Yeah, well here's another example that I think might help with that. I met with a VP of HR of a very successful, another oil company, a different one to the one I was just talking about, and he said to me, "Look, I really have two groups of employees in the company, I have refining marketing distribution operations, and those people are very important to me, they make our company work. Then I have exploration, and it turns out that the value of our company as an oil company, is dependent on how much oil we have in the ground. It isn't dependant on how much we shift", and it turns out that if you look at the market cap of oil companies, it is very much dependent on their reserves, and he said, "So our most critical, whatever you want to call it, pivotal or critical talent, is these exploration production people", so what I do is I let them really change the way they manage and pay and incent people in a very significant way, and so when we designed our performance management process, we carved them out and we talked to them very specifically about what they needed, because we knew that we needed the absolute top best exploration production engineers and operations people.
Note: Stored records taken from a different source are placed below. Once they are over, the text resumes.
import Summits.QuantumFields.YangMills.Theorems.UnitScaleTiltProp7SectET3LandauOpRowsEtaT3
import Summits.QuantumFields.YangMills.Theorems.UnitScaleTiltProp7Size19Orders01T3
import Summits.QuantumFields.YangMills.Theorems.UnitScaleTiltProp7ChartDatumSplit
import Summits.QuantumFields.YangMills.Theorems.UnitScaleTiltProp7HDsolAtRecordOfRows
import HarnessLib

/-!
# Route `UnitScaleTilt`, crux «MinimiserStabilityRegPr» (stmt-QuantumFields-19200, stub EX `stub_existenceMinimalOrbit`) ∕ (O″χ) B0 (stmt-QuantumFields-20520), node N06(d = 3), route (α) —
# **«HDSOL-ETA» (EX namer ★w2-19200 g6 22:31:58Z «px16: HDSOL-ETA GO», ★★OWNER ACK 84 (3); cure of display defect №8 `hmult`∕HMULT-127, ★px21 g2 memo 0dcf6d824fa10ff5):
# ✓p669325 `hΔsol_at_record_of_rows127` WITH THE OPERATOR-LEVEL LANDAU GUARDS `hkill`∕`horth` AND THE MULTIPLIER ROW `hmult` REPLACED BY PRINT's ROWS ABOUT THE SOLUTION — the slice rows
# `hLan`∕`hQY` ((127), (45)∕(102)) and (128) in Hilbert form `h128` with its multiplier `μ` (★px21 g2 route, ★px5 g2 OPROWS-ETA v2)** — so that the junction can be
# instantiated at print's slot `Δx := DeltaEtaSlot` (`Δ_a = Δ^η + D R_S D* + Q*aQ`, `G = Δ_a⁻¹`, [Balaban1985BackgroundPropagators] (3.26)∕Thm 3.3), where `Δ^η(D_{U₀}λ) = 0` is FALSE off
# critical backgrounds (`⟨Dλ, Δ^η w⟩ = −⟨J(U₀), (∂_w D)λ⟩`; px16 22:28:27Z caveat, EX namer 22:31:58Z amendment): print carries the gauge part on THE SOLUTION — (127) `R(D*A′) = 0` and the
# averaging constraint `QA′ = B̃` — not on the operator.  The slot `Δx` stays GENERIC (standing instruction (D)); at `Δx := DeltaPiSlotP`∕`DeltaOnePJ` the new rows follow from the old guards by
# ✓`RS_DstarL2_sol`∕✓`Qk_sol`, at `Δx := DeltaEtaSlot` they are print's (127)∕(45) for the chart value.

Cell `ym3-torus` (HUMAN RULING D-0037, YM ladder rung R3 — YM₃ on T³, NOT d = 4, NOT Clay; YM gap NOT proved), width seat `ym3-torus-px16` (gen 2).  THEOREMS ONLY (0 `def`, 0 `sorry`);
`--supports stmt-QuantumFields-19200 --as helper`, count-neutral.

WHAT IS PROVED (ns `…Theorems.Prop7HDsolAtRecordOfRowsEta`).  ★★★`hΔsol_at_record_of_rowsEta` — the text of ✓`hΔsol_at_record_of_rows127` VERBATIM (generic slot `{Δx}`, class `hp : PosOnto … Δx U₀`,
letter rows `norm_G quad norm_H₁`, Prop. 6 windows `h1 h2 h3`, the four background-level operator rows `hOpC h137 hOp139 hOp349` of ★px5 g2, the displayed solution `A₁ ‖A₁‖ < r heq` —
`heq` (111) now serves ONLY Prop. 6's uniqueness∕size (116)) EXCEPT: `hkill horth hmult` DELETED; three rows about THE SOLUTION added — `hLan : R_S(D*(toL2 (ιA₁ + ι(H₁B̃)))) = 0`,
`hQY : Q_k(toL2 (ιA₁ + ι(H₁B̃))) = toL2B B̃`, `(μ) (h128 : Δx(toL2 (ιA₁ + ι(H₁B̃))) + (Ĵ + Ŵ) = Q_k† μ)`; SAME conclusion ((136)+(140) with `MΔ := (1 + 25C₄B₀²) + cC(1 + 25C₄B₀²) + 2c₁₃₇ + 5k₁₃₉B₀ + 140B₀ + 5k₃₄₉B₀ + 20B₀` times `ρη²`, `ρ = L³·3L·ε₁`).  Proof = ✓p669325's body with the
ONE call re-pointed to ★px5 g2's ✓∕⧗`Prop7SectET3LandauOpRowsEta.secondOrder_of_eq128_opRowsEta_rho` (v2, over ★px21 g2's ✓∕⧗`Prop7Eq130OfEq128.slot_eq_of_eq128_landau`).
HONEST SCOPE.  By-name composition + the sizes (20)∕(28)∕(97)∕(116) exactly as in ✓p669325; the operator rows, `hLan`, `hQY`, `h128` (with `μ`), `heq`, `norm_G quad norm_H₁` stay DISPLAYED; which
slot S11 instantiates is the EX namer's (22:27:41Z∕22:31:58Z); not a proof of the stub; nothing continuum ∕ OS ∕ mass-gap ∕ Clay.

References: T. Bałaban, CMP **102** (1985) 277–309 [Balaban1985Variational] ((19)–(20) p.281, (28) p.282, (45) p.285, (97) p.292, (102) p.293, (111) p.294, Prop. 6 (116) p.295, (127)–(140)
pp.297–299); CMP **99** (1985) 389–434 [Balaban1985BackgroundPropagators] ((3.26) p.395, Thm 3.3 p.396, (3.19) p.393, (3.49) p.399, (3.119)–(3.126) pp.419–420, (3.153) p.426).
-/

set_option autoImplicit false

noncomputable section

open scoped InnerProductSpace ComplexConjugate Matrix.Norms.L2Operator

namespace Summit.QuantumFields.YangMills.Theorems.Prop7HDsolAtRecordOfRowsEta

open Literature.MathematicalPhysics.QuantumFieldTheory.Balaban1983to89
open Literature.MathematicalPhysics.QuantumFieldTheory.Balaban1983to89.T3ContinuumYM3Torus
open Literature.MathematicalPhysics.QuantumFieldTheory.Balaban1983to89.T3PrintedRegularMinimiser (RegPr)
open Literature.MathematicalPhysics.QuantumFieldTheory.Balaban1983to89.T3UnitLawDensityEML (ℰp)
open Literature.MathematicalPhysics.QuantumFieldTheory.Balaban1983to89.T3TiltDescent (descendTo)
open T3SectALandauChart (eta eta_pos covCodiffCurlT covLapFormT bgUnits CloseAvg)
open B9SectCLatticeCarrier (Bond)
open B9Eq311L2Pairing (WL2)
open B11Eq115Space (NegSize NegSup Space115 JetSup levWeight)
open B11Eq111FrakG (nabla115)
open B11Eq103H1Complex (SiteL2K BondL2K funEquiv funEquiv_symm_apply)
open B11Eq98CurrentSlot (Jcur norm_Jcur_le)
open B13Contraction113 (QuadAnalytic)
open MatrixLog (mlog)
open Summit.QuantumFields.YangMills.Theorems.Prop7SectET3Transport (periodsT3 bondEquiv bgOfCfg isUnitaryBg_bgOfCfg levWeight_const_eq_one norm_negSize_const_eq)
open Summit.QuantumFields.YangMills.Theorems.Prop7SectET3HilbertLetters (W₂ frobEquiv toL2 toL2S toL2B DL2 DstarL2 toL2_symm_apply)
open Summit.QuantumFields.YangMills.Theorems.Prop7SectET3GaugeProjector (NS RS)
open Summit.QuantumFields.YangMills.Theorems.Prop7SectET3WilsonHessian (DeltaEta)
open Summit.QuantumFields.YangMills.Theorems.Prop7SectET3CurvedPropagators
open Summit.QuantumFields.YangMills.Theorems.Prop7SectET3DeltaPi
open Summit.QuantumFields.YangMills.Theorems.Prop7SectET3Objects (inU2cur_bgOfCfg_of_regPr prop6_bgOfCfg)
open Summit.QuantumFields.YangMills.Theorems.Prop7Bound20SymLog (bound20_symLog_of_closeAvg)
open Summit.QuantumFields.YangMills.Theorems.Prop7HessRowOfEq111 (toL2_iota_eq111)
open Summit.QuantumFields.YangMills.Theorems.Prop7SectET3LandauOpRowsEta (secondOrder_of_eq128_opRowsEta_rho)
open Summit.QuantumFields.YangMills.Theorems.Prop7ChartDatumSplit (norm_jetRead_le)
open Summit.QuantumFields.YangMills.Theorems.Prop7HDsolAtRecordOfRows (toL2_symm_funEquiv_symm_apply norm_negSup_equiv_apply_le norm_jetRead_apply_le)

variable {F : T3Family} {n K : ℕ} {c₀ : ℝ} [Fact (0 < c₀)]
So that model really applies to almost every company, there are certain, these groups or these pools that have different strategic roles and value, and they have to be managed differently. You don't have to have 100 of these groups, but there is definitely more than one, and I think that's the model that most successful companies are doing, is they're are finding that they can have five, three, 10 different approaches, but not 100, to these different types of roles in their company.

Steve

You know, your example, also I think almost all companies would be doing this to some degree with their sales organizations. Most companies have a different comp structure, maybe even a different management process for sales, because it's viewed as such a critical role, where they really tailor it and try to spend a lot of time figuring out what will work with our salespeople, but then everyone else gets the exact same approach, whereas they don't go in and say, "Gee, maybe in addition to sales which is critical, another role, that so goes this function, so goes our whole company might be engineering, and we really need to think about a tailor management approach for engineering", but I think historically companies haven't done that, it's sort of like sales has gotten that special treatment and in lot of companies they're the only group that does than everyone else.

Josh

And it's a good exercise, I'll tell you, it's a very good exercise for an HR executive or an HR manager to try to figure out what other roles are really strategically important in the company's current business environment, like in insurance, it's actuarial roles, because in the insurance industry, yes you have to do customer service, yes you have to do sales, yes you have to do billing and all that, but if you don't have the right actuaries, then you price the products wrong and you go out of business, and there aren't enough financial professionals coming out of school any more, so they're really starting to realize they have to spend a lot of their time focused on the succession management and the career development and the training and all that of actuary people. Obviously in hi-tech companies, it might be the software engineers or certain roles of the software engineering groups, so those are really important things to think about in your talent management strategy.

Steve

So it goes back to your earlier point about, if you're looking at talent management strategy, you need to focus on, well what are the people that are critical, and what do you need them to do, and start there, and then identify that.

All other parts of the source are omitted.